The Release Process
This project currently follows a Continuous Delivery process, but it's gradually moving toward Continuous Deployment.
Whenever a commit is pushed to this repository's main
branch, the deployment pipeline kicks in, deploying the changeset to the stage
environment.
After the deployment is complete, accessing the __version__
endpoint will show the commit hash of the deployed version, which will eventually match to the one of the latest commit on the main
branch (a node with an older version might still serve the request before it is shut down).
Versioning
The commit hash of the deployed code is considered its version identifier. The commit hash can be retrieved locally via git rev-parse HEAD
.
Preventing deployment
Occasionally developers might want to prevent a commit from triggering the deployment pipeline. While this should be discouraged, there are some legitimate cases for doing so (e.g. docs only changes).
In order to prevent the deployment of the code from a PR when merging to main
, the title of that PR must contain the [do not deploy]
text.
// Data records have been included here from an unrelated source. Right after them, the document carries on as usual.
import Summits.KontsevichZagierPeriods.KontsevichZagierPeriods.Theorems.LinRedNormalFormArrangementNormalFormStubRebaseSimpleZeroNestedDiffEdge
import Summits.KontsevichZagierPeriods.KontsevichZagierPeriods.Theorems.LinRedNormalFormArrangementNormalFormStubRebaseSimpleZeroNestedDiffGap

/-!
# Stub `stub_rebaseSimpleZeroTwo`, part `HPar1` (crux `ArrangementNormalForm`, line `janus-bands`)
— brick `NestedDiffE2Edge`

**Type A with the wall as the top section, ROBUST form** (`RebaseDiff.good_coreA_edge'`), the
version of `RebaseDiff.good_coreA_edge` needed by the E2 dissection. In the normalised frame
(outer letter `κ` and top constant, inner letter `cᵢ` of slope `λ ≠ 0`, simple base pole `r`,
wall `ρ = cᵢ(r)`) let the clean nest `A(y) < tᵢ < tⱼ < ρ` have the wall as its top, the base pole
at a positive distance `m_y`, the inner letter OFF the domain (no margin: in the E2 configurations
the inner letter may touch the bottom at a corner of the base interval), and the outer letter
controlled by the ALTERNATIVE `m₀ ≤ |tⱼ − κ| ∨ m₀ ≤ ρ − tᵢ` (either `κ` keeps the distance `m₀`,
or — when `κ ≤ A` touches the bottom — the point is `m₀`-far from the wall). Then the letter piece
`P₁ = K/((tᵢ − ρ)(y − r)(tⱼ − κ))` of the edge expansion of `tᵢ` satisfies
`|P₁| ≤ C₁/(ρ − tᵢ) + C₂ |f|`, hence converges by the wedge estimate
(`RebaseDiff.integrableOn_edge` for `1/(ρ − tᵢ)`), the frame piece converges as `f − P₁`, and the
two pieces are good as in `good_coreA_edge` (`RebaseDiff.good_any`, `RebaseDiff.good_frameA`).
Registered: `rebaseSimpleZero_nestedDiffAEdgeRobust`.

References: M. Kontsevich, D. Zagier, *Periods* (2001), §1.2, rules (1b), (2).
-/

noncomputable section

open Set MeasureTheory MvPolynomial
open Literature.NumberTheory.Transcendental Literature.ModelTheory.ExponentialFields

namespace Summit.KontsevichZagierPeriods.ArrangementNormalForm.JanusBands

namespace RebaseDiff

open SeparatePos RebasePos RebaseZero RebaseNest

variable {m' : ℕ} {i j : Fin 2}

/-- The reciprocal wall distance `1/(tᵢ − ρ)` is semialgebraic. -/
theorem isSemialgebraicFunOn_inv_wall {S : Set (Fin (0 + 1 + 2) → ℝ)} (hS : IsSemialgebraic ℚ S) (i : Fin 2)
    (ρ : ℚ) : IsSemialgebraicFunOn ℚ S (fun z => 1 / (tv z i - ev (mk 0 ρ) (yv z))) := by
  have h1 : IsSemialgebraicFunOn ℚ S (fun _ => (1 : ℝ)) := by simpa using isSemialgebraicFunOn_ratCast hS 1
  exact IntegrateOut.isSemialgebraicFunOn_div h1 (isSemialgebraicFunOn_letter hS i (mk 0 ρ))

/-- **The reciprocal wall distance converges on the nest under the wall.** On the clean nest
`A < tᵢ < tⱼ < ρ` the function `1/(tᵢ − ρ)` is absolutely integrable (wedge estimate). -/
theorem integrableOn_inv_wall (hij : i ≠ j) (M : Fin m' → Cf) (A : Cf) (ρ : ℚ) {D : Set (Fin (0 + 1 + 2) → ℝ)}
    (hD : D = gDom 0 2 m' M (nlo i A) (nhi j (mk 0 ρ))) (hbd : Bornology.IsBounded D) :
    IntegrableOn (fun z => 1 / (tv z i - ev (mk 0 ρ) (yv z))) D := by
  have hS : IsSemialgebraic ℚ D := by rw [hD]; exact isSemialgebraic_gDom _ _ _ _
  refine integrableOn_edge hij M A ρ hD hbd (isSemialgebraicFunOn_inv_wall hS i ρ) 1 fun z hz => ?_
  obtain ⟨-, -, h2, h3⟩ := (mem_nDom hij M A (mk 0 ρ) z).1 (hD ▸ hz)
  rw [ev_mk, Rat.cast_zero, zero_mul, zero_add] at h3 ⊢
  rw [abs_div, abs_one, abs_of_neg (by linarith), neg_sub]

/-- **Type A with the wall as the top section, robust form.** A clean nest `A(y) < tᵢ < tⱼ < ρ`
whose constant top `ρ = cᵢ(r)` is the wall of the edge expansion of `tᵢ` to the slope `0` about
the base pole `r`, with the literal integrand `K/((y − r)(tᵢ − cᵢ(y))(tⱼ − κ))` (`cᵢ` of slope
`λ ≠ 0`, `κ` constant), such that `|y − r| ≥ m_y > 0` on the domain, the inner letter does not
vanish there, and `m₀ ≤ |tⱼ − κ|` or `m₀ ≤ ρ − tᵢ` at every point (`m₀ > 0`), is good for
`GG 0 2 2`: the letter piece of the (non-dominated) edge expansion is bounded by
`C₁/(ρ − tᵢ) + C₂ |f|` hence converges (wedge estimate), the frame piece is the difference, the
letter piece has constant letters, the frame piece is `good_frameA`.
[Kontsevich–Zagier 2001, §1.2, rules (1b), (2)] -/
theorem good_coreA_edge' (s : KZ.IntegralRep (0 + 1 + 2)) (hij : i ≠ j) (M : Fin m' → Cf) (A : Cf)
    (T : BData) (p : MvPolynomial (Fin 0) ℚ) (a : Fin 2 → Option Cf) (ci cj : Cf)
    (hi : a i = some ci) (hj : a j = some cj) (hcj : cj.1 (Fin.last 0) = 0) (h1 : T.n₁ = 0)
    (hn : T.n₂ = 1) (hlam : ci.1 (Fin.last 0) ≠ 0) (hbd : Bornology.IsBounded s.domain) (ρ : ℚ)
    (hρ : ρ = ci.2 - (0 - ci.1 (Fin.last 0)) * T.ℓ₂.2)
    (hdom : s.domain = gDom 0 2 m' M (nlo i A) (nhi j (mk 0 ρ)))
    (hint : EqOn s.integrand (glitB T p a) s.domain) (my m₀ : ℝ) (hmy : 0 < my) (hm₀ : 0 < m₀)
    (hregy : ∀ z ∈ s.domain, my ≤ |yv z - T.ℓ₂.2|) (hne : ∀ z ∈ s.domain, tv z i ≠ ev ci (yv z))
    (halt : ∀ z ∈ s.domain, m₀ ≤ |tv z j - ev cj (yv z)| ∨ m₀ ≤ (ρ : ℝ) - tv z i) : Good 2 (KZ.of s) := by
  subst hρ
  set lam : ℚ := ci.1 (Fin.last 0) with hlamdef
  set r : ℚ := T.ℓ₂.2 with hrdef
  set ρ : ℚ := ci.2 - (0 - lam) * r with hρdef
  have hrot : rot ci 0 r = mk 0 ρ := rfl
  have mD := fun z => mem_nDom hij M A (mk 0 ρ) z
  have hcjv : ∀ y : ℝ, ev cj y = cj.2 := fun y => by rw [ev, hcj, Rat.cast_zero, zero_mul, zero_add]
  have hy : ∀ z ∈ s.domain, yv z ≠ r := fun z hz h => by
    have := hregy z hz; rw [h, sub_self, abs_zero] at this; exact absurd this (not_le.2 hmy)
  -- on the domain `tᵢ < tⱼ < ρ`, so the wall `tᵢ = ρ` is the top edge
  have hR : ∀ z ∈ s.domain, tv z i < tv z j ∧ tv z j < ρ := fun z hz => by
    obtain ⟨-, -, h2, h3⟩ := (mD z).1 (hdom ▸ hz)
    rw [ev_mk, Rat.cast_zero, zero_mul, zero_add] at h3
    exact ⟨h2, h3⟩
  have hρi : ∀ z ∈ s.domain, 0 < (ρ : ℝ) - tv z i := fun z hz => by
    have h3 := hR z hz; linarith [h3.1, h3.2]
  have hRv : ∀ z, tv z i - ev (rot ci 0 r) (yv z) = tv z i - ρ := fun z => by
    rw [hrot, ev_mk, Rat.cast_zero, zero_mul, zero_add]
  have hsa := s.isSemialgebraic_domain
  have hDm : MeasurableSet s.domain := KZ.IntegralRep.measurableSet_domain_holds s
  -- the literal integrand and its absolute value
  have hlit : ∀ z ∈ s.domain, s.integrand z = Kc T p * (1 / (yv z - r)) *
      ((1 / (tv z i - ev ci (yv z))) * (1 / (tv z j - cj.2))) := fun z hz => by
    rw [hint hz, glitB_two T p a hij ci cj hi hj h1 hn, hcjv]
  have hf_abs : ∀ z ∈ s.domain, |s.integrand z| = |Kc T p| * (1 / |yv z - r|) *
      ((1 / |tv z i - ev ci (yv z)|) * (1 / |tv z j - cj.2|)) := fun z hz => by
    rw [hlit z hz]; simp only [abs_mul, abs_div, abs_one]
  have hL_abs : ∀ z ∈ s.domain, |facL i ci 0 r z| = |tv z i - ev ci (yv z)| / ((ρ : ℝ) - tv z i) := fun z hz => by
    rw [facL, hRv, abs_div, abs_sub_comm (tv z i) (ρ : ℝ), abs_of_pos (hρi z hz)]
  -- the two dominating functions
  obtain ⟨P, hP, hPle⟩ := exists_letter_bound s hbd i ci
  set g₀ : (Fin (0 + 1 + 2) → ℝ) → ℝ := fun z => 1 / (tv z i - ev (mk 0 ρ) (yv z)) with hg₀
  have hg₀v : ∀ z ∈ s.domain, ‖g₀ z‖ = 1 / ((ρ : ℝ) - tv z i) := fun z hz => by
    rw [Real.norm_eq_abs, hg₀]
    show |1 / (tv z i - ev (mk 0 ρ) (yv z))| = _
    rw [ev_mk, Rat.cast_zero, zero_mul, zero_add, abs_div, abs_one, abs_of_neg (by linarith [hρi z hz]), neg_sub]
  have hIg₀ : IntegrableOn g₀ s.domain := integrableOn_inv_wall hij M A ρ hdom hbd
  set C₁ : ℝ := |Kc T p| / (my * m₀) with hC₁
  set C₂ : ℝ := P / m₀ with hC₂
  have hC₁0 : 0 ≤ C₁ := by positivity
  have hC₂0 : 0 ≤ C₂ := by positivity
  -- the pointwise bound of the letter piece
  have hbound : ∀ z ∈ s.domain, ‖s.integrand z * facL i ci 0 r z‖ ≤ C₁ * ‖g₀ z‖ + C₂ * ‖s.integrand z‖ := by
    intro z hz
    rw [Real.norm_eq_abs, hg₀v z hz, Real.norm_eq_abs, abs_mul, hL_abs z hz]
    have hρ0 := hρi z hz
    have hPi : 0 < |tv z i - ev ci (yv z)| := abs_pos.2 (sub_ne_zero.2 (hne z hz))
    have hyr : 0 < |yv z - (r : ℝ)| := abs_pos.2 (sub_ne_zero.2 (hy z hz))
    have hf0 : 0 ≤ |s.integrand z| := abs_nonneg _
    have hT1 : 0 ≤ C₁ * (1 / ((ρ : ℝ) - tv z i)) := by positivity
    have hT2 : 0 ≤ C₂ * |s.integrand z| := by positivity
    rcases halt z hz with hκ | hw
    · -- the outer letter keeps the distance `m₀`
      have hκ' : m₀ ≤ |tv z j - (cj.2 : ℝ)| := by rwa [hcjv] at hκ
      have key : |s.integrand z| * (|tv z i - ev ci (yv z)| / (↑ρ - tv z i)) ≤ C₁ * (1 / ((ρ : ℝ) - tv z i)) := by
        rw [hf_abs z hz]
        calc |Kc T p| * (1 / |yv z - ↑r|) * (1 / |tv z i - ev ci (yv z)| * (1 / |tv z j - ↑cj.2|)) *
              (|tv z i - ev ci (yv z)| / (↑ρ - tv z i))
            = |Kc T p| * (1 / |yv z - ↑r|) * (1 / |tv z j - ↑cj.2|) * (1 / (↑ρ - tv z i)) := by field_simp
          _ ≤ |Kc T p| * (1 / my) * (1 / m₀) * (1 / (↑ρ - tv z i)) := by
              gcongr
              exact hregy z hz
          _ = C₁ * (1 / ((ρ : ℝ) - tv z i)) := by rw [hC₁]; field_simp
      linarith
    · -- the point is `m₀`-far from the wall
      have key : |s.integrand z| * (|tv z i - ev ci (yv z)| / (↑ρ - tv z i)) ≤ C₂ * |s.integrand z| := by
        rw [mul_comm C₂]
        refine mul_le_mul_of_nonneg_left ?_ hf0
        rw [hC₂, div_le_div_iff₀ hρ0 hm₀]
        exact mul_le_mul (hPle z hz) hw hm₀.le hP.le
      linarith
  -- convergence of the letter piece
  have hsa₁ := IsSemialgebraicFunOn.mul_holds s.isSemialgebraicFunOn_integrand (isSemialgebraicFunOn_facL hsa i ci 0 r)
  have hI₁ : IntegrableOn (fun z => s.integrand z * facL i ci 0 r z) s.domain := by
    refine Integrable.mono' ((hIg₀.norm.const_mul C₁).add (s.integrableOn.norm.const_mul C₂))
      (KZ.aestronglyMeasurable_of_isSemialgebraicFunOn hsa₁ hDm) ?_
    exact (ae_restrict_iff' hDm).2 (Filter.Eventually.of_forall fun z hz => hbound z hz)
  -- convergence of the frame piece: it is the difference `f − f · facL`
  have hI₂ : IntegrableOn (fun z => s.integrand z * facF i ci 0 r z) s.domain := by
    refine (s.integrableOn.sub hI₁).congr_fun (fun z hz => ?_) hDm
    have hRz : tv z i - ev (rot ci 0 r) (yv z) ≠ 0 := by rw [hRv]; exact fun h => by linarith [hρi z hz]
    show s.integrand z - s.integrand z * facL i ci 0 r z = s.integrand z * facF i ci 0 r z
    have h := facL_add_facF i ci 0 r z hRz
    calc s.integrand z - s.integrand z * facL i ci 0 r z
        = s.integrand z * (facL i ci 0 r z + facF i ci 0 r z) - s.integrand z * facL i ci 0 r z := by
          rw [h, mul_one]
      _ = s.integrand z * facF i ci 0 r z := by ring
  -- rule (1b) with the convergence just proved
  obtain ⟨s₁, s₂, hd₁, hd₂, hi₁, hi₂, hrel⟩ := split_of_integrable s _ _ hsa₁
    (IsSemialgebraicFunOn.mul_holds s.isSemialgebraicFunOn_integrand (isSemialgebraicFunOn_facF hsa i ci 0 r))
    hI₁ hI₂ (fun z hz => by
      have hRz : tv z i - ev (rot ci 0 r) (yv z) ≠ 0 := by
        rw [hRv]; have := hR z hz; exact fun h => by linarith
      show s.integrand z = s.integrand z * facL i ci 0 r z + s.integrand z * facF i ci 0 r z
      rw [← mul_add, facL_add_facF i ci 0 r z hRz, mul_one])
  refine good_of_rel3 hrel ?_ ?_
  · -- the letter piece: constant letters `ρ, κ`
    refine good_any s₁ M T.L T.e p T.ℓ₁ T.ℓ₂ (Function.update a i (some (rot ci 0 r))) (nlo i A)
      (nhi j (mk 0 ρ)) h1 hn ⟨0, fun l c hc => ?_⟩ (hd₁ ▸ hbd) (hd₁.trans hdom) fun z hz => ?_
    · rcases fin_two_eq_or hij l with rfl | rfl
      · rw [Function.update_self] at hc; cases hc; rfl
      · rw [Function.update_of_ne hij.symm, hj] at hc; cases hc; exact hcj
    · rw [hd₁] at hz
      rw [hi₁]
      show s.integrand z * facL i ci 0 r z = glitB T p (Function.update a i (some (rot ci 0 r))) z
      rw [hint hz, glitB_update_letter T p a i ci (rot ci 0 r) hi z (hne z hz), facL]
  · -- the frame piece
    exact good_frameA s₂ hij M A ρ T p a ci cj hi hj hcj h1 hn hlam (hd₂ ▸ hbd) (hd₂.trans hdom)
      (fun z hz => by rw [hi₂, Pi.mul_apply, hint (hd₂ ▸ hz)]) (fun z hz => hne z (hd₂ ▸ hz))
      (fun z hz h => by
        have := hR z (hd₂ ▸ hz); rw [← sub_eq_zero, hRv] at h; linarith)
      (fun z hz => hy z (hd₂ ▸ hz))

end RebaseDiff

/-- **Registered brick `rebaseSimpleZero_nestedDiffAEdgeRobust` of the part `HPar1` (stub
`stub_rebaseSimpleZeroTwo`, line `janus-bands`): type A with the wall as the top section, robust
form.** A clean nest `A(y) < tᵢ < tⱼ < ρ` (literal `GS 0 2` integrand with simple base pole
`r = ℓ₂.2`, inner letter of slope `λ ≠ 0`, outer letter constant `κ`) whose constant top IS the
wall `ρ = cᵢ(r)` of the edge expansion of `tᵢ`, with the base pole at a positive distance, the
inner letter off the domain and `m₀ ≤ |tⱼ − κ| ∨ m₀ ≤ ρ − tᵢ` pointwise (`m₀ > 0`), is congruent
modulo `KZ.relations` to the subgroup generated by `GG 0 2 2` (`RebaseDiff.good_coreA_edge'`).
This is the LOWER piece of the E2 dissection. [Kontsevich–Zagier 2001, §1.2] -/
theorem rebaseSimpleZero_nestedDiffAEdgeRobust (m' : ℕ) (i j : Fin 2) (s : KZ.IntegralRep (0 + 1 + 2)) (hij : i ≠ j) (M : Fin m' → (Fin (0 + 1) → ℚ) × ℚ) (A : (Fin (0 + 1) → ℚ) × ℚ) (T : RebaseZero.BData) (p : MvPolynomial (Fin 0) ℚ) (a : Fin 2 → Option ((Fin (0 + 1) → ℚ) × ℚ)) (ci cj : (Fin (0 + 1) → ℚ) × ℚ) (hi : a i = some ci) (hj : a j = some cj) (hcj : cj.1 (Fin.last 0) = 0) (h1 : T.n₁ = 0) (hn : T.n₂ = 1) (hlam : ci.1 (Fin.last 0) ≠ 0) (hbd : Bornology.IsBounded s.domain) (ρ : ℚ) (hρ : ρ = ci.2 - (0 - ci.1 (Fin.last 0)) * T.ℓ₂.2) (hdom : s.domain = SeparatePos.gDom 0 2 m' M (RebaseNest.nlo i A) (RebaseNest.nhi j (RebaseZero.mk 0 ρ))) (hint : EqOn s.integrand (RebaseZero.glitB T p a) s.domain) (my m₀ : ℝ) (hmy : 0 < my) (hm₀ : 0 < m₀) (hregy : ∀ z ∈ s.domain, my ≤ |RebaseZero.yv z - T.ℓ₂.2|) (hne : ∀ z ∈ s.domain, RebaseZero.tv z i ≠ RebaseZero.ev ci (RebaseZero.yv z)) (halt : ∀ z ∈ s.domain, m₀ ≤ |RebaseZero.tv z j - RebaseZero.ev cj (RebaseZero.yv z)| ∨ m₀ ≤ (ρ : ℝ) - RebaseZero.tv z i) : ∃ c ∈ AddSubgroup.closure (SeparatePos.GGset 0 2 2), KZ.of s - c ∈ KZ.relations :=
  RebaseDiff.good_coreA_edge' s hij M A T p a ci cj hi hj hcj h1 hn hlam hbd ρ hρ hdom hint my m₀ hmy hm₀ hregy hne halt

end Summit.KontsevichZagierPeriods.ArrangementNormalForm.JanusBands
Note that, when generating the merge commit for a branch within the GitHub UI, the extened description must not be changed or care must be taken to ensure that [do not deploy]
is still present.
For example:
# PR title (NOT the commit message)
doc: Add documentation for the release process [do not deploy]
While the [do not deploy]
can be anywhere in the title, it is recommended to place it at its end in order to better integrate with the current PR title practices.
The deployment pipeline will analyse the message of the merge commit (which will be contain the PR title) and make a decision based on it.
Releasing to production
Developers with write access to the Merino repository can initiate a deployment to production after a Pull-Request on the Merino GitHub repository is merged to the main
branch.
While any developer with write access can trigger the deployment to production, the expectation is that individual(s) who authored and merged the Pull-Request should do so, as they are the ones most familiar with their changes and who can tell, by looking at the data, if anything looks anomalous.
In general authors should feel responsible for the changes they make and shepherd throught their deployment.
Releasing to production can be done by:
- opening the CircleCI dashboard;
- looking up the pipeline named
merino <PR NUMBER>
running in themain-workflow
; this pipeline should either be in a running status (if the required test jobs are still running) or in the "on hold" status, with theunhold-to-deploy-to-prod
being held; - once in the "on hold" status, with all the other jobs successfully completed, clicking on the "thumbs up" action on the
unhold-to-deploy-to-prod
job row will approve it and trigger the deployment, unblocking thedeploy-to-prod
job; - developers must monitor the Merino Application & Infrastructure dashboard for any anomaly, for example significant changes in HTTP response codes, increase in latency, cpu/memory usage (most things under the infrastructure heading).
What to do if production is broken?
Don't panic and follow the instructions below:
- depending on the severity of the problem, decide if this warrants kicking off an incident;
- if the root cause of the problem can be identified in a relatively small time, create a PR for the fix.
- verify the fix locally;
- verify the fix on
stage
, after it is reviewed by a Merino developer and merged; - deploy it to production.
OR
- if the root cause of the problem is harder to track down, revert the last commit and then deploy the revert commit to production.